The architecture is intentionally layered and compositional. No single heuristic or model is trusted alone for high-stakes fraud decisions.


Runtime composition

Bootstrapping and application composition

Primary composition happens in main.py:

  • FastAPI app creation
  • CORS policy setup for local web and extension clients
  • middleware registration
  • SQLAlchemy metadata bootstrap
  • registration of domain routers from all subsystems

Main runtime traits:

  • event-loop policy compatibility for Windows is explicitly configured,
  • central logging is configured once at application startup,
  • middleware-based auth and logging runs before domain handlers,
  • the app acts as an orchestration shell, while domain logic remains in modules.

Shared infrastructure

database.py provides:

  • environment-driven SQLAlchemy engine construction,
  • pooled DB sessions,
  • shared declarative Base.

This module is the persistence root for every subsystem.

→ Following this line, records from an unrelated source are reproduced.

import Literature.NumberTheory.EllipticCurves.SupersingularDensitySerreTraceProofs
import Literature.NumberTheory.EllipticCurves.HasseWeilGoodReductionProofs
import Literature.NumberTheory.EllipticCurves.TorsionFrobeniusChebotarevProofs
import Literature.NumberTheory.EllipticCurves.LFunctionPrimeCoeff
import Literature.NumberTheory.EllipticCurves.OrdinaryPrimesProofs
import Literature.RepresentationTheory.FiniteGroups.InvariantLineOfFixedVectors
import Mathlib.LinearAlgebra.Matrix.Charpoly.Coeff
import Mathlib.LinearAlgebra.Charpoly.ToMatrix
import Mathlib.LinearAlgebra.Eigenspace.Charpoly
import HarnessLib

/-!
# Irreducibility of `E[p]` passes along a mod-`p` congruence of Frobenius traces — proofs

Topic `NumberTheory/EllipticCurves` (trunk T-ELLARITH); a `Proofs` file (theorems only, nothing is
defined, no named fact) in the series `ModPReducibility` / `ModPReducibilityProofs` /
`ModPReducibilityAlmostAllProofs` on the mod-`p` Galois representation
`ρ̄_{E,p} : Γ_ℚ → Aut(E[p])` (`WeierstrassCurve.galoisRepTorsion`,
`WeierstrassCurve.HasIrreducibleModPGaloisRep`) and the traces of Frobenius `a_ℓ(E)`
(`WeierstrassCurve.frobeniusTrace`).

Darmon–Diamond–Taylor, *Fermat's Last Theorem* (1995) [held copy
`paper:doi-10-4310-cdm-1995-v1995-n1-a1`, read 2026-08-22]: Thm. 2.3 (PDF p. 52 L6–L7:
"(Chebotarev) If `F/ℚ` is a Galois extension unramified outside a finite set `S` of primes then
`∪_{p ∉ S} [Frob_p]` is dense in `Gal(F/ℚ)`"), Prop. 2.6 (b) (PDF p. 53 L25–L33: "Let `S` be any
finite set of primes. … A semi-simple mod `ℓ` representation `ρ : G_ℚ → GL_d(k)` is determined by
the values of `tr ∧^i ρ(Frob_p)` (`i = 1, …, d`) on the primes `p ∉ S` at which `ρ` is
unramified"), Prop. 2.8 (a) (PDF p. 56: "`det ρ_{E,ℓ} = ε`"), Prop. 2.11 (a) (PDF p. 57 L1–L5:
"Suppose `E` has good reduction at `p`. (a) If `ℓ ≠ p`, then `ρ_{E,ℓ}` is unramified at `p`, and
… `tr ρ_{E,ℓ}(Frob_p) = p + 1 − #Ē_p(𝔽_p)`").  Consequently, for two elliptic curves `W, G / ℚ`
with `a_ℓ(W) ≡ a_ℓ(G) (mod p)` at the good primes `ℓ` off a finite set, `ρ̄_{W,p}` and `ρ̄_{G,p}`
have the same semisimplification; in particular **`W[p]` is irreducible iff `G[p]` is** — the
statement proved here (`hasIrreducibleModPGaloisRep_of_frobeniusTrace_congr_off_finite`,
`…_iff_…`), which is what the cell `b2b-bsdres` (O5 / X4 congruence nodes: "so `ρ̄_G ≅ ρ̄_W` by
Brauer–Nesbitt–Chebotarev") uses.

## The proof formalised (Chebotarev + the eigenvalue of a stable line; no Brauer–Nesbitt)

If `G[p]` has a `Γ_ℚ`-stable line `H = 𝔽_p h₀`, then `σ h₀ = ψ(σ) h₀` for a character
`ψ : Γ_ℚ → 𝔽_p^×`.  At an arithmetic Frobenius `φ` above a prime `ℓ ∉ S ∪ {p} ∪ {bad}` the
`𝔽_p`-linear endomorphisms `ρ̄_W(φ)`, `ρ̄_G(φ)` of the two planes have the same trace
(`a_ℓ(W) ≡ a_ℓ(G)`; the tree's `trace_galoisRepTorsion_frobenius_eq`, Serre 1981 (238) /
DDT 2.11 (a)) and the same determinant (`ℓ`; §1, `det_galoisRepTorsion_frobenius_eq`, from the
tree's `det_galoisRepTate_frobenius_of_hasGoodReductionAt_holds`, DDT 2.8 (a)), hence the same
characteristic polynomial `X² − tr·X + det` (§3, Mathlib `Matrix.charpoly_fin_two`); `ψ(φ)` is an
eigenvalue of `ρ̄_G(φ)`, so of `ρ̄_W(φ)`.  By Chebotarev for `ℚ(W[p], G[p])` (§2,
`exists_frobenius_smul_eq_pair`: the tree's PROVED `GaloisRepresentations.chebotarevArtinRep_holds`
applied to the permutation representation on `W[p] × G[p]`, as `exists_framedArtinRep_geomTorsion`
does for one curve) every `σ ∈ Γ_ℚ` acts on both modules as such a `φ`, so every `σ` has the
eigenvalue `ψ(σ)` on `W[p]`; the twisted representation `σ ↦ ψ(σ)⁻¹ ρ̄_W(σ)` then fixes a non-zero
vector for every `σ`, hence stabilises a line (the tree's
`Representation.exists_ne_bot_ne_top_invariant_of_forall_exists_fixed`,
`RepresentationTheory/FiniteGroups/InvariantLineOfFixedVectors`), which is a `Γ_ℚ`-stable line of
`W[p]` — `W[p]` is reducible.

* §1 `WeierstrassCurve.det_galoisRepTorsion_eq_toZMod_det_galoisRepTate` (any field, `ℓ ≠ char`:
  `det(σ | E[ℓ]) = det(σ | T_ℓ E) mod ℓ`), `WeierstrassCurve.det_galoisRepTorsion_frobenius_eq`
  (`det ρ̄_{E,ℓ}(σ_p) = p mod ℓ` at a good `p ≠ ℓ`);
* §2 `exists_framedArtinRep_geomTorsion_prod` (private), `exists_frobenius_smul_eq_pair`;
* §3 (private plane linear algebra) `charpoly_eq_of_finrank_eq_two`,
  `exists_eigenvector_iff_of_finrank_eq_two`, `exists_eigenvector_of_trace_eq_of_det_eq`;
* §4 `hasIrreducibleModPGaloisRep_of_frobeniusTrace_congr_off_finite`,
  `hasIrreducibleModPGaloisRep_iff_of_frobeniusTrace_congr_off_finite`.

## References

* H. Darmon, F. Diamond, R. Taylor, *Fermat's Last Theorem*, Current Developments in Mathematics
  1995, International Press, 1–154: Thm. 2.3, Prop. 2.6 (b), Prop. 2.8 (a), Prop. 2.11 (a)
  (PDF pp. 52–57). [DarmonDiamondTaylor1995]
* J.-P. Serre, *Quelques applications du théorème de densité de Chebotarev*, Publ. Math. IHÉS 54
  (1981), §8.1 (238). [Serre1981]
* J. Tate, *Global class field theory*, in Cassels–Fröhlich (1967), Ch. VII §2.4. [TateGCFT1967]
* J. H. Silverman, *The Arithmetic of Elliptic Curves*, 2nd ed. (2009), III.§7, C.21 Remark 21.3.
  [SilvermanAEC2009]

## Design

Theorems only; no `def`, no named fact, no new vocabulary (the character `ψ` and the twisted
representation live inside the proof); axioms of every theorem: `propext`, `Classical.choice`,
`Quot.sound`.  Cell `b2b-bsdres`, harvest seat 2, GEN 52, E108.
-/

noncomputable section

open scoped Classical NumberField
open IsDedekindDomain Field Polynomial

universe u

namespace WeierstrassCurve

open Literature.NumberTheory.EllipticCurves Literature.NumberTheory.GaloisRepresentations

/-! ### §1 The determinant on `E[ℓ]` is the determinant on `T_ℓ E` reduced mod `ℓ` -/

section AnyField

variable {K : Type u} [Field K] (W : WeierstrassCurve K) (ℓ : ℕ) [Fact ℓ.Prime]

/-- **The matrix of `σ` on `E[ℓ]` is the reduction mod `ℓ` of its matrix on `T_ℓ E`, hence so is
its determinant.**  For an elliptic curve `E` over a field `K`, a prime `ℓ ≠ char K` and
`σ ∈ Γ_K`, the determinant of `σ` acting `𝔽_ℓ`-linearly on `E[ℓ]` (`galoisRepTorsion`) is
`PadicInt.toZMod` of the determinant of `σ` on `T_ℓ E` (`galoisRepTate`): the images
`P₀, P₁ ∈ E[ℓ]` of a `ℤ_ℓ`-basis of `T_ℓ E` form an `𝔽_ℓ`-basis of `E[ℓ]` in which `σ` acts through
the reduction of its `ℤ_ℓ`-matrix (Silverman, *AEC*, III.§7; the computation of
`trace_galoisRepTorsion_eq_toZMod_trace_galoisRepTate`, for all four entries).
[cite: SilvermanAEC2009, III.§7 (T_ℓ E and E[ℓ^n]) with Cor. III.6.4(b)] -/
theorem det_galoisRepTorsion_eq_toZMod_det_galoisRepTate [W.IsElliptic] (hℓ : (ℓ : K) ≠ 0)
    (σ : absoluteGaloisGroup K) :
    letI : Module (ZMod ℓ) (geomTorsion W ℓ) := AddSubgroup.torsionBy.zmodModule
    LinearMap.det ((galoisRepTorsion W ℓ σ).toAdd.toAddMonoidHom.toZModLinearMap ℓ) =
      PadicInt.toZMod (LinearMap.det (W.galoisRepTate ℓ σ :
        W.tateModule ℓ →ₗ[ℤ_[ℓ]] W.tateModule ℓ)) := by
  letI : Module (ZMod ℓ) (geomTorsion W ℓ) := AddSubgroup.torsionBy.zmodModule
  have hp : ℓ.Prime := Fact.out
  haveI := module_free_tateModule_holds W ℓ
  haveI := module_finite_tateModule_holds W ℓ
  let b := Module.finBasisOfFinrankEq ℤ_[ℓ] (W.tateModule ℓ) (finrank_tateModule_eq_two_holds W ℓ hℓ)
  -- the images `P i ∈ E[ℓ]` of the basis vectors
  have hmem : ∀ i, TateModule.proj ℓ 1 (b i) ∈ geomTorsion W ℓ := fun i ↦ by
    simpa only [pow_one] using proj_tateModule_mem_geomTorsion W ℓ 1 (b i)
  let P : Fin 2 → geomTorsion W ℓ := fun i ↦ ⟨TateModule.proj ℓ 1 (b i), hmem i⟩
  -- the `𝔽_ℓ`-linear map `(x₀, x₁) ↦ x₀ P₀ + x₁ P₁`
  let L : (Fin 2 → ZMod ℓ) →ₗ[ZMod ℓ] geomTorsion W ℓ := Fintype.linearCombination (ZMod ℓ) P
  have hL : ∀ c : Fin 2 → ZMod ℓ, L c = c 0 • P 0 + c 1 • P 1 := fun c ↦ by
    simp only [L, Fintype.linearCombination_apply, Fin.sum_univ_two]
  have hLcoe : ∀ x y : ℤ_[ℓ], ((L ![PadicInt.toZMod x, PadicInt.toZMod y] : geomTorsion W ℓ) :
      geomPoints W) = (PadicInt.toZModPow 1 x).val • TateModule.proj ℓ 1 (b 0) +
        (PadicInt.toZModPow 1 y).val • TateModule.proj ℓ 1 (b 1) := fun x y ↦ by
    rw [hL]
    simp only [Matrix.cons_val_zero, Matrix.cons_val_one, Matrix.cons_val_fin_one]
    rw [toZMod_smul_geomTorsion_eq, toZMod_smul_geomTorsion_eq, AddSubgroup.coe_add,
      AddSubgroupClass.coe_nsmul, AddSubgroupClass.coe_nsmul]
  -- `L` is onto: `T_ℓ E → E[ℓ]` is onto and `a ↦ a_1` is `Σ (b.repr a i mod ℓ) (b i)_1`
  have hLsurj : Function.Surjective L := fun S ↦ by
    have hS : (S : geomPoints W) ∈ geomTorsion W (ℓ ^ 1 : ℕ) := by
      simpa only [pow_one] using S.2
    obtain ⟨a, ha⟩ := proj_surjective_of_isAlgClosed_holds W ℓ 1 hS
    refine ⟨![PadicInt.toZMod (b.repr a 0), PadicInt.toZMod (b.repr a 1)], Subtype.ext ?_⟩
    rw [hLcoe, ← proj_eq_sum_repr W ℓ b a 1, ha]
  -- hence bijective, `#E[ℓ] = ℓ² = #𝔽_ℓ²`
  have hℓ' : (ℓ : AlgebraicClosure K) ≠ 0 := fun h ↦ hℓ <|
    (algebraMap K (AlgebraicClosure K)).injective (by rw [map_natCast, map_zero, h])
  haveI : Finite (geomTorsion W ℓ) :=
    finite_torsionPoints_holds W (AlgebraicClosure K) (n := ℓ) (by exact_mod_cast hp.ne_zero)
  have hcardE : Nat.card (geomTorsion W ℓ) = ℓ ^ 2 :=
    card_torsionPoints_eq_sq_holds W (AlgebraicClosure K) (n := ℓ) hℓ'
  have hLbij : Function.Bijective L := by
    rw [Nat.bijective_iff_surjective_and_card]
    refine ⟨hLsurj, ?_⟩
    rw [hcardE, Nat.card_fun, Nat.card_eq_fintype_card, ZMod.card, Nat.card_eq_fintype_card,
      Fintype.card_fin]
  let e : geomTorsion W ℓ ≃ₗ[ZMod ℓ] (Fin 2 → ZMod ℓ) := (LinearEquiv.ofBijective L hLbij).symm
  have he : ∀ c, e (L c) = c := fun c ↦ (LinearEquiv.ofBijective L hLbij).symm_apply_apply c
  let c : Module.Basis (Fin 2) (ZMod ℓ) (geomTorsion W ℓ) := Module.Basis.ofEquivFun e
  have hc : ∀ i, c i = P i := fun i ↦ by
    rw [Module.Basis.coe_ofEquivFun]
    show e.symm (Pi.single i 1) = P i
    rw [LinearEquiv.symm_apply_eq, ← he (Pi.single i 1)]
    congr 1
    simp only [L, Fintype.linearCombination_apply_single, one_smul]
  -- the matrix of `σ` on `T_ℓ E` and the action on the `P i`
  set M := LinearMap.toMatrix b b (W.galoisRepTate ℓ σ) with hMdef
  set f := (galoisRepTorsion W ℓ σ).toAdd.toAddMonoidHom.toZModLinearMap ℓ with hfdef
  have hf : ∀ Q : geomTorsion W ℓ, f Q = σ • Q := fun Q ↦ rfl
  have hcol : ∀ j, σ • P j = L ![PadicInt.toZMod (M 0 j), PadicInt.toZMod (M 1 j)] := fun j ↦ by
    refine Subtype.ext ?_
    rw [AddSubgroup.torsionBy.coe_smul, hLcoe]
    show σ • TateModule.proj ℓ 1 (b j) = _
    have h1 : σ • TateModule.proj ℓ 1 (b j) = TateModule.proj ℓ 1 (W.galoisRepTate ℓ σ (b j)) := by
      rw [galoisRepTate_apply_apply, TateModule.proj_smul_of_distribMulAction]
    rw [h1, proj_eq_sum_repr W ℓ b _ 1, hMdef, LinearMap.toMatrix_apply, LinearMap.toMatrix_apply]
  -- all four matrix entries in the bases `c` and `b`
  have hentry : ∀ i j, LinearMap.toMatrix c c f i j = PadicInt.toZMod (M i j) := fun i j ↦ by
    rw [LinearMap.toMatrix_apply, hc, hf, hcol, Module.Basis.ofEquivFun_repr_apply, he]
    fin_cases i <;> rfl
  rw [← LinearMap.det_toMatrix c, ← LinearMap.det_toMatrix b, ← hMdef, Matrix.det_fin_two,
    Matrix.det_fin_two, map_sub, map_mul, map_mul, hentry, hentry, hentry, hentry]

end AnyField

section Rat

open NumberField Rat.HeightOneSpectrum

variable (W : WeierstrassCurve ℚ) [W.IsElliptic] [W.IsGloballyMinimal]

omit [W.IsGloballyMinimal] in
/-- **`det ρ̄_{E,ℓ}(σ_p) = p mod ℓ`** (Darmon–Diamond–Taylor 1995, Prop. 2.8 (a): `det ρ_{E,ℓ} = ε`,
the cyclotomic character, with `ε(Frob_p) = p`; Silverman, *AEC*, C.21 Remark 21.3, "Norm
`ρ(φ_v) = q_v`").  Let `E = W/ℚ` be an elliptic curve, `ℓ` a prime, `p ≠ ℓ` a prime of good
reduction, `v` the place of `ℚ` at `p`, `𝔓` a prime of `\bar ℤ` above `v` and `σ ∈ Γ_ℚ` an
arithmetic Frobenius at `𝔓`.  Then the determinant of `σ` on the `𝔽_ℓ`-plane `E[ℓ]` is `p mod ℓ`:
the determinant on `E[ℓ]` is the determinant on `T_ℓ E` mod `ℓ`
(`det_galoisRepTorsion_eq_toZMod_det_galoisRepTate`), the latter is `q_v = p` (the tree's theorem
`det_galoisRepTate_frobenius_of_hasGoodReductionAt_holds`).
[cite: DarmonDiamondTaylor1995, Prop. 2.8 (a) and Prop. 2.11 (a) (PDF pp. 56–57)]
[cite: SilvermanAEC2009, C.21 Remark 21.3] -/
theorem det_galoisRepTorsion_frobenius_eq (ℓ : ℕ) [Fact ℓ.Prime] {p : ℕ} [Fact p.Prime]
    (hpℓ : p ≠ ℓ) (hgood : W.HasGoodReductionAtPrime p) {v : HeightOneSpectrum (𝓞 ℚ)}
    (hv : (primesEquiv v : ℕ) = p) {𝔓 : Ideal (absIntegers (𝓞 ℚ) ℚ)} (h𝔓 : 𝔓 ∈ v.primesAbove)
    {σ : absoluteGaloisGroup ℚ} (hσ : IsArithFrobAt (𝓞 ℚ) σ 𝔓) :
    letI : Module (ZMod ℓ) (geomTorsion W ℓ) := AddSubgroup.torsionBy.zmodModule
    LinearMap.det ((galoisRepTorsion W ℓ σ).toAdd.toAddMonoidHom.toZModLinearMap ℓ) =
      (p : ZMod ℓ) := by
  letI : Module (ZMod ℓ) (geomTorsion W ℓ) := AddSubgroup.torsionBy.zmodModule
  have hℓ : ℓ.Prime := Fact.out
  have hne : (primesEquiv v : ℕ) ≠ ℓ := hv ▸ hpℓ
  have hℓv : ((ℓ : ℕ) : 𝓞 ℚ) ∉ v.asIdeal := natCast_not_mem_asIdeal_of_primesEquiv_ne hℓ hne
  have hgood' : W.HasGoodReductionAt v :=
    (hasGoodReductionAtPrime_primesEquiv_iff_holds W v p hv).mp hgood
  rw [det_galoisRepTorsion_eq_toZMod_det_galoisRepTate W ℓ (by exact_mod_cast hℓ.ne_zero) σ,
    W.det_galoisRepTate_frobenius_of_hasGoodReductionAt_holds ℓ v hℓv hgood' h𝔓 hσ,
    natCard_residueField_adicCompletionIntegers, hv, map_natCast]

end Rat

end WeierstrassCurve

namespace Literature.NumberTheory.EllipticCurves

open WeierstrassCurve NumberField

Shared data model and persistence strategy

The platform persists nearly all analysis requests and outputs. This provides auditability, explainability traceability, feedback-loop readiness, and analytics over time.

Core entity families

models.py defines data entities in these groups:

  1. Identity and credentials
  • users
  • api_keys
  1. Text analysis lifecycle
  • phishing_requests
  • phishing_analysis
  • sms_threat_results
  • email_threat_results
  • sms_feedback
  • email_feedback
  • confirmed_fraud_cases
  1. URL analysis lifecycle
  • url_analysis_requests
  • url_threat_results
  • url_feedback
  1. Voice analysis lifecycle
  • voice_requests
  • voice_analysis
  1. Attachment analysis lifecycle
  • attachment_requests
  • attachment_analysis
  1. Portal workspace state
  • portal_chats

Persistence design pattern used repeatedly

Most domains follow the same state-machine style lifecycle:

  1. Create a request row with processing status
  2. Execute pipeline
  3. Save structured prediction/result payloads
  4. Mark status as completed or failed

This pattern is visible across text, URL, voice, and attachment systems.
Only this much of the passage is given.